Un design d’expérimentations

Trois expositions, au Lieu du design, à la Toolsgalerie et au Laboratoire, proposent autant de recherches transversales

Par Christian Simenc · Le Journal des Arts

Le 16 novembre 2010 - 805 mots

PARIS - L’expérimentation est à l’honneur, cet automne à Paris, au rayon design. Expérimentation historique d’abord avec l’exposition « Good Design, Good Business » proposée par Le Lieu du design, un espace dont la programmation n’est pas toujours convaincante.

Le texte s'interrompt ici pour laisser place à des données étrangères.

import Literature.NumberTheory.GaloisRepresentations.OrdinaryGaloisRep
import HarnessLib

/-!
# Ordinary, `p`-distinguished `GSp₄`-valued representations (Boxer–Calegari–Gee–Pilloni 2025, Def. 1.8.10)

Topic `Literature/NumberTheory/GaloisRepresentations`.  Vocabulary for the hypotheses "`ρ_{A,2}|_{G_{ℚ₂}}`
is ordinary and `2`-distinguished" of Boxer–Calegari–Gee–Pilloni, *Modularity theorems for abelian
surfaces* (arXiv:2502.20645), Thm. 8.3.2 and Lemma 9.4.2 (2)(b) (via Def. 9.1.2), needed to vendor those
two results (`Literature/NumberTheory/DiophantineGeometry/BcgpResiduallyA5bModular.lean`,
`…/BcgpSwitchingSurface.lean`).

## The printed definition (loc. cit. §1.8.9 "Ordinary Galois representations", Definition 1.8.10)

(Numbering = arXiv v1: all numbered items of the paper share the subsubsection counter; checked
against the arXiv HTML rendering.)

"Let `K/ℚ_p` be a finite extension, and let `ρ : G_K → GSp₄(ℚ̄_p)` be a representation with
similitude factor `ε⁻¹`.  We say that `ρ` is *ordinary* if there are characters
`χ₁, χ₂ : G_K → ℚ̄_p^×` with
```
        ⎛ χ₁  *   *         *        ⎞
  ρ ≅   ⎜ 0   χ₂  *         *        ⎟ .
        ⎜ 0   0   ε⁻¹χ₂⁻¹   *        ⎟
        ⎝ 0   0   0         ε⁻¹χ₁⁻¹ ⎠
```
We say that the ordered pair `(χ₁, χ₂)` is a *`p`-stabilization* of `ρ`.  We say that `ρ` is
*`p`-distinguished* if the 4 characters `χ₁, χ₂, ε⁻¹χ₂⁻¹, ε⁻¹χ₁⁻¹` are pairwise distinct.  We say that
`ρ` is *semistable of weight 2* if the subrepresentation `(χ₁ * ; 0 χ₂)` is unramified."

Here `ρ ≅ (…)` is an isomorphism of representations, i.e. `ρ` is `GL₄(ℚ̄_p)`-conjugate to a
homomorphism of the displayed upper-triangular (Borel) shape; NO unramifiedness is imposed on `χ₁, χ₂`
in "ordinary" or in "`p`-distinguished" (that is the separate notion "semistable of weight 2"), and
distinctness is distinctness of `ℚ̄_p^×`-valued characters of `G_K` (NOT residual distinctness).

## What is here

* `FramedGaloisRep.IsOrdinaryPDistinguished ρ` for `ρ : Γ_F → GL₄(ℚ̄_p)` (`F` any field, intended
  `F = K_v`, `v ∣ p`; coefficients `PadicAlgCl p`): **ordinary AND `p`-distinguished** in the sense just
  quoted, in the COHOMOLOGICAL convention of the source (`ρ = ρ_{A,p} = H¹_ét(A, ℚ̄_p)`, similitude
  `ε⁻¹`): there are a frame `g ∈ GL₄(ℚ̄_p)` and characters `χ₁, χ₂ : Γ_F →* ℚ̄_p^×` such that every
  `g⁻¹ ρ(τ) g` is upper triangular with diagonal `(χ₁(τ), χ₂(τ), ε(τ)⁻¹χ₂(τ)⁻¹, ε(τ)⁻¹χ₁(τ)⁻¹)`,
  `ε = GaloisRep.cyclotomicCharacter F p` read in `ℚ̄_p` along `ℤ_p ⊆ ℚ_p → ℚ̄_p` (the spelling of the
  accepted `IsWeightTwoOrdinaryDistinguished.dual_of_cohomological`), and the four diagonal entry
  functions `τ ↦ (g⁻¹ρ(τ)g)_{ii}`, `i = 0,…,3`, are pairwise distinct.
* `FramedGaloisRep.IsOrdinaryPDistinguishedAt ρ v` — the same for `ρ.toLocal v`, `ρ : Γ_K → GL₄(ℚ̄_p)`
  global over a number field `K`, `v` a finite place (intended `v ∣ p`).
* API, all proved: the unfolding `isOrdinaryPDistinguishedAt_iff`, frame invariance
  `isOrdinaryPDistinguished_conj_iff` / `isOrdinaryPDistinguishedAt_conj_iff`, and
  `IsOrdinaryPDistinguished.exists_apply_ne` (distinctness of `χ₁, χ₂` yields some `τ` with
  `χ₁(τ) ≠ χ₂(τ)`), `IsOrdinaryPDistinguished.exists_borel` (the bare Borel clause).

## Relation to the neighbouring predicates (design note)

* `FramedGaloisRep.IsWeightTwoOrdinaryDistinguished` (`WeightTwoOrdinaryDistinguished.lean`) is the
  2021 notion of Boxer–Calegari–Gee–Pilloni (Publ. IHÉS, Def. 7.3.1, "p-distinguished weight 2
  ordinary"): Siegel-parabolic shape with the two extra zeros, `χ₁, χ₂` UNRAMIFIED, and only
  `χ̄₁ ≠ χ̄₂` RESIDUALLY — and it is written in the homological convention.  The 2025 notion recorded
  here is different on all three counts (Borel shape, no unramifiedness, all four characters distinct
  in characteristic `0`); at `p = 2`, where `ε̄` is trivial, residual distinctness of `χ̄₁` and
  `ε̄⁻¹χ̄₁⁻¹` typically fails while distinctness in characteristic `0` holds, which is why the 2025
  paper (whose §8 is `2`-adic) uses the characteristic-`0` notion.  Neither predicate implies the other.
* `GSp₄`- versus `GL₄`-conjugacy: the source's `ρ` is `GSp₄(ℚ̄_p)`-valued and "`≅`" is isomorphism of
  representations; the predicate here only asks for a `GL₄(ℚ̄_p)`-frame, which is what "`≅`" says.
  (For a `ρ` that is symplectic with multiplier `ε⁻¹` and `p`-distinguished the `Γ`-stable flag of the
  Borel frame is automatically isotropic, so nothing is lost; not needed, not formalised.)
* Characters are bare monoid homomorphisms `Γ_F →* ℚ̄_p^×` (the entries of a continuous `ρ` in a
  fixed frame are automatically continuous; not imposed, as in the sibling file).

## References

* G. Boxer, F. Calegari, T. Gee, V. Pilloni, *Modularity theorems for abelian surfaces*
  (arXiv:2502.20645v1, 2025): §1.8.9, Definition 1.8.10 (ordinary; `p`-stabilization; `p`-distinguished;
  semistable of weight 2; the residual versions); Def. 9.1.2 (an abelian surface `B/ℚ_p` with `T_pB`
  ordinary is `p`-distinguished iff `ρ_{B,p}` is); Thm. 8.3.2 hypothesis (3); §1.8.23 (`ρ_{A,p} = H¹`,
  multiplier `ε⁻¹`). [BoxerCalegariGeePilloni2025]
* G. Boxer, F. Calegari, T. Gee, V. Pilloni, *Abelian surfaces over totally real fields are potentially
  modular*, Publ. Math. IHÉS 134 (2021), §7.3 Def. 7.3.1 (the 2021 notion, for contrast). [BoxerEtAl2021]
-/

noncomputable section

open scoped NumberField MatrixGroups Matrix
open Field IsDedekindDomain

namespace Literature.NumberTheory.GaloisRepresentations

/-! ### The local predicate -/

section Local

variable {F : Type*} [Field F] {p : ℕ} [Fact p.Prime]

namespace FramedGaloisRep

/-- **`ρ : Γ_F → GL₄(ℚ̄_p)` is ordinary and `p`-distinguished** (Boxer–Calegari–Gee–Pilloni 2025,
Def. 1.8.10, cohomological convention, similitude `ε⁻¹`; `F` a field, intended `F = K_v` with `v ∣ p`):
there are a frame `g ∈ GL₄(ℚ̄_p)` and characters `χ₁, χ₂ : Γ_F →* ℚ̄_p^×` (a "`p`-stabilization")
such that for every `τ ∈ Γ_F` the matrix `g⁻¹ ρ(τ) g` is upper triangular with diagonal
`(χ₁(τ), χ₂(τ), ε(τ)⁻¹ χ₂(τ)⁻¹, ε(τ)⁻¹ χ₁(τ)⁻¹)` — "ordinary" — and the four diagonal characters
`τ ↦ (g⁻¹ ρ(τ) g)_{ii}` are pairwise distinct — "`p`-distinguished".  Here `ε(τ)⁻¹` is the image in
`ℚ̄_p` of the unit `(GaloisRep.cyclotomicCharacter F p τ)⁻¹ ∈ ℤ_pˣ`.  No unramifiedness of `χ₁, χ₂`
is required (that is the separate printed notion "semistable of weight 2"), and distinctness is in
characteristic `0`, not residual (module docstring).
[cite: BoxerCalegariGeePilloni2025, §1.8.9 Definition 1.8.10 (ordinary, p-stabilization, p-distinguished)] -/
def IsOrdinaryPDistinguished (ρ : FramedGaloisRep F (PadicAlgCl p) 4) : Prop :=
  ∃ (g : Matrix.GeneralLinearGroup (Fin 4) (PadicAlgCl p))
    (χ₁ χ₂ : absoluteGaloisGroup F →* (PadicAlgCl p)ˣ),
    (∀ τ, (∀ i j : Fin 4, j < i → (g⁻¹ * ρ τ * g).val i j = 0) ∧
      (g⁻¹ * ρ τ * g).val 0 0 = χ₁ τ ∧
      (g⁻¹ * ρ τ * g).val 1 1 = χ₂ τ ∧
      (g⁻¹ * ρ τ * g).val 2 2 =
        algebraMap ℚ_[p] (PadicAlgCl p)
          ((((GaloisRep.cyclotomicCharacter F p τ)⁻¹ : ℤ_[p]ˣ) : ℤ_[p]) : ℚ_[p]) *
            ((χ₂ τ)⁻¹ : (PadicAlgCl p)ˣ) ∧
      (g⁻¹ * ρ τ * g).val 3 3 =
        algebraMap ℚ_[p] (PadicAlgCl p)
          ((((GaloisRep.cyclotomicCharacter F p τ)⁻¹ : ℤ_[p]ˣ) : ℤ_[p]) : ℚ_[p]) *
            ((χ₁ τ)⁻¹ : (PadicAlgCl p)ˣ)) ∧
    ∀ i j : Fin 4, i ≠ j →
      (fun τ => (g⁻¹ * ρ τ * g).val i i) ≠ (fun τ => (g⁻¹ * ρ τ * g).val j j)

/-- Ordinarity-and-`p`-distinguishedness does not depend on the frame: `P ρ P⁻¹` (`FramedRep.conj`)
satisfies it iff `ρ` does (frame `g` replaced by `P g`, resp. `P⁻¹ g`). [folklore] -/
theorem isOrdinaryPDistinguished_conj_iff (P : GL (Fin 4) (PadicAlgCl p))
    (ρ : FramedGaloisRep F (PadicAlgCl p) 4) :
    IsOrdinaryPDistinguished (FramedRep.conj P ρ) ↔ IsOrdinaryPDistinguished ρ := by
  constructor
  · rintro ⟨g, χ₁, χ₂, hsh, hdist⟩
    have e : ∀ τ, (P⁻¹ * g)⁻¹ * ρ τ * (P⁻¹ * g) = g⁻¹ * FramedRep.conj P ρ τ * g := fun τ => by
      rw [FramedRep.conj_apply]; group
    refine ⟨P⁻¹ * g, χ₁, χ₂, fun τ => ?_, ?_⟩
    · rw [e]; exact hsh τ
    · simpa only [e] using hdist
  · rintro ⟨g, χ₁, χ₂, hsh, hdist⟩
    have e : ∀ τ, (P * g)⁻¹ * FramedRep.conj P ρ τ * (P * g) = g⁻¹ * ρ τ * g := fun τ => by
      rw [FramedRep.conj_apply]; group
    refine ⟨P * g, χ₁, χ₂, fun τ => ?_, ?_⟩
    · rw [e]; exact hsh τ
    · simpa only [e] using hdist

/-- The bare Borel clause: an ordinary `p`-distinguished `ρ` is, in some frame, upper triangular with
first two diagonal characters `χ₁, χ₂` (forgetting the shape of the last two entries and the
distinctness). [folklore] -/
theorem IsOrdinaryPDistinguished.exists_borel {ρ : FramedGaloisRep F (PadicAlgCl p) 4}
    (h : IsOrdinaryPDistinguished ρ) :
    ∃ (g : Matrix.GeneralLinearGroup (Fin 4) (PadicAlgCl p))
      (χ₁ χ₂ : absoluteGaloisGroup F →* (PadicAlgCl p)ˣ),
      ∀ τ, (∀ i j : Fin 4, j < i → (g⁻¹ * ρ τ * g).val i j = 0) ∧
        (g⁻¹ * ρ τ * g).val 0 0 = χ₁ τ ∧ (g⁻¹ * ρ τ * g).val 1 1 = χ₂ τ := by
  obtain ⟨g, χ₁, χ₂, hsh, -⟩ := h
  exact ⟨g, χ₁, χ₂, fun τ => ⟨(hsh τ).1, (hsh τ).2.1, (hsh τ).2.2.1⟩⟩

/-- `p`-distinguishedness in use: the `p`-stabilization `(χ₁, χ₂)` of an ordinary `p`-distinguished
`ρ` consists of two DISTINCT characters, i.e. `χ₁(τ) ≠ χ₂(τ)` for some `τ` (the case `i = 0`,
`j = 1` of the distinctness clause, read through the diagonal entries). [folklore] -/
theorem IsOrdinaryPDistinguished.exists_apply_ne {ρ : FramedGaloisRep F (PadicAlgCl p) 4}
    (h : IsOrdinaryPDistinguished ρ) :
    ∃ (g : Matrix.GeneralLinearGroup (Fin 4) (PadicAlgCl p))
      (χ₁ χ₂ : absoluteGaloisGroup F →* (PadicAlgCl p)ˣ),
      (∀ τ, (g⁻¹ * ρ τ * g).val 0 0 = χ₁ τ ∧ (g⁻¹ * ρ τ * g).val 1 1 = χ₂ τ) ∧
        ∃ τ, (χ₁ τ : PadicAlgCl p) ≠ χ₂ τ := by
  obtain ⟨g, χ₁, χ₂, hsh, hdist⟩ := h
  refine ⟨g, χ₁, χ₂, fun τ => ⟨(hsh τ).2.1, (hsh τ).2.2.1⟩, ?_⟩
  by_contra hne
  push Not at hne
  refine hdist 0 1 (by decide) (funext fun τ => ?_)
  simp only [(hsh τ).2.1, (hsh τ).2.2.1, hne τ]

end FramedGaloisRep

end Local

/-! ### At a finite place of a number field -/

section Global

variable {K : Type*} [Field K] [NumberField K] {p : ℕ} [Fact p.Prime]

namespace FramedGaloisRep

/-- **`ρ : Γ_K → GL₄(ℚ̄_p)` is ordinary and `p`-distinguished at the finite place `v`** of the number
field `K` (intended `v ∣ p`): its restriction `ρ.toLocal v : Γ_{K_v} → GL₄(ℚ̄_p)` to the
decomposition group is `IsOrdinaryPDistinguished` — the hypothesis "`ρ_{A,p}|_{G_{ℚ_p}}` is ordinary
and `p`-distinguished" of Boxer–Calegari–Gee–Pilloni 2025, Thm. 8.3.2 (3) (`p = 2`), in the
cohomological convention.
[cite: BoxerCalegariGeePilloni2025, §1.8.9 Definition 1.8.10; Thm. 8.3.2 hypothesis (3)] -/
def IsOrdinaryPDistinguishedAt (ρ : FramedGaloisRep K (PadicAlgCl p) 4)
    (v : HeightOneSpectrum (𝓞 K)) : Prop :=
  IsOrdinaryPDistinguished (ρ.toLocal v)

/-- Unfolding of `IsOrdinaryPDistinguishedAt` to the primitive vocabulary. [folklore] -/
theorem isOrdinaryPDistinguishedAt_iff (ρ : FramedGaloisRep K (PadicAlgCl p) 4)
    (v : HeightOneSpectrum (𝓞 K)) :
    IsOrdinaryPDistinguishedAt ρ v ↔
      ∃ (g : Matrix.GeneralLinearGroup (Fin 4) (PadicAlgCl p))
        (χ₁ χ₂ : absoluteGaloisGroup (v.adicCompletion K) →* (PadicAlgCl p)ˣ),
        (∀ τ, (∀ i j : Fin 4, j < i → (g⁻¹ * ρ.toLocal v τ * g).val i j = 0) ∧
          (g⁻¹ * ρ.toLocal v τ * g).val 0 0 = χ₁ τ ∧
          (g⁻¹ * ρ.toLocal v τ * g).val 1 1 = χ₂ τ ∧
          (g⁻¹ * ρ.toLocal v τ * g).val 2 2 =
            algebraMap ℚ_[p] (PadicAlgCl p)
              ((((GaloisRep.cyclotomicCharacter (v.adicCompletion K) p τ)⁻¹ : ℤ_[p]ˣ) : ℤ_[p]) :
                ℚ_[p]) * ((χ₂ τ)⁻¹ : (PadicAlgCl p)ˣ) ∧
          (g⁻¹ * ρ.toLocal v τ * g).val 3 3 =
            algebraMap ℚ_[p] (PadicAlgCl p)
              ((((GaloisRep.cyclotomicCharacter (v.adicCompletion K) p τ)⁻¹ : ℤ_[p]ˣ) : ℤ_[p]) :
                ℚ_[p]) * ((χ₁ τ)⁻¹ : (PadicAlgCl p)ˣ)) ∧
        ∀ i j : Fin 4, i ≠ j →
          (fun τ => (g⁻¹ * ρ.toLocal v τ * g).val i i) ≠
            (fun τ => (g⁻¹ * ρ.toLocal v τ * g).val j j) :=
  Iff.rfl

/-- Ordinarity-and-`p`-distinguishedness at `v` is invariant under a global change of frame
`ρ ↦ P ρ P⁻¹`. [folklore] -/
theorem isOrdinaryPDistinguishedAt_conj_iff (P : GL (Fin 4) (PadicAlgCl p))
    (ρ : FramedGaloisRep K (PadicAlgCl p) 4) (v : HeightOneSpectrum (𝓞 K)) :
    IsOrdinaryPDistinguishedAt (FramedRep.conj P ρ) v ↔ IsOrdinaryPDistinguishedAt ρ v := by
  rw [IsOrdinaryPDistinguishedAt, toLocal_conj]
  exact isOrdinaryPDistinguished_conj_iff P (ρ.toLocal v)

end FramedGaloisRep

end Global

end Literature.NumberTheory.GaloisRepresentations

Cette exposition à la scénographie nette et copieuse – 300 pièces – l’est pourtant. Normal, l’exposition a été fournie clés en main par le Museum für Gestaltung de Zurich. Si le titre de la présentation ne fait pas dans la finesse, il a le mérite d’être clair : pour une entreprise, une identité visuelle de qualité contribue à un meilleur chiffre d’affaires. Du moins était-ce la philosophie de la firme chimique et pharmaceutique helvète Geigy, laquelle, de 1940 à 1970, a fait appel à des graphistes indépendants, avant de créer, en interne, son propre service (qui atteindra la bagatelle de 148 collaborateurs !), afin de réaliser ses campagnes de communication ainsi que le conditionnement de ses produits. 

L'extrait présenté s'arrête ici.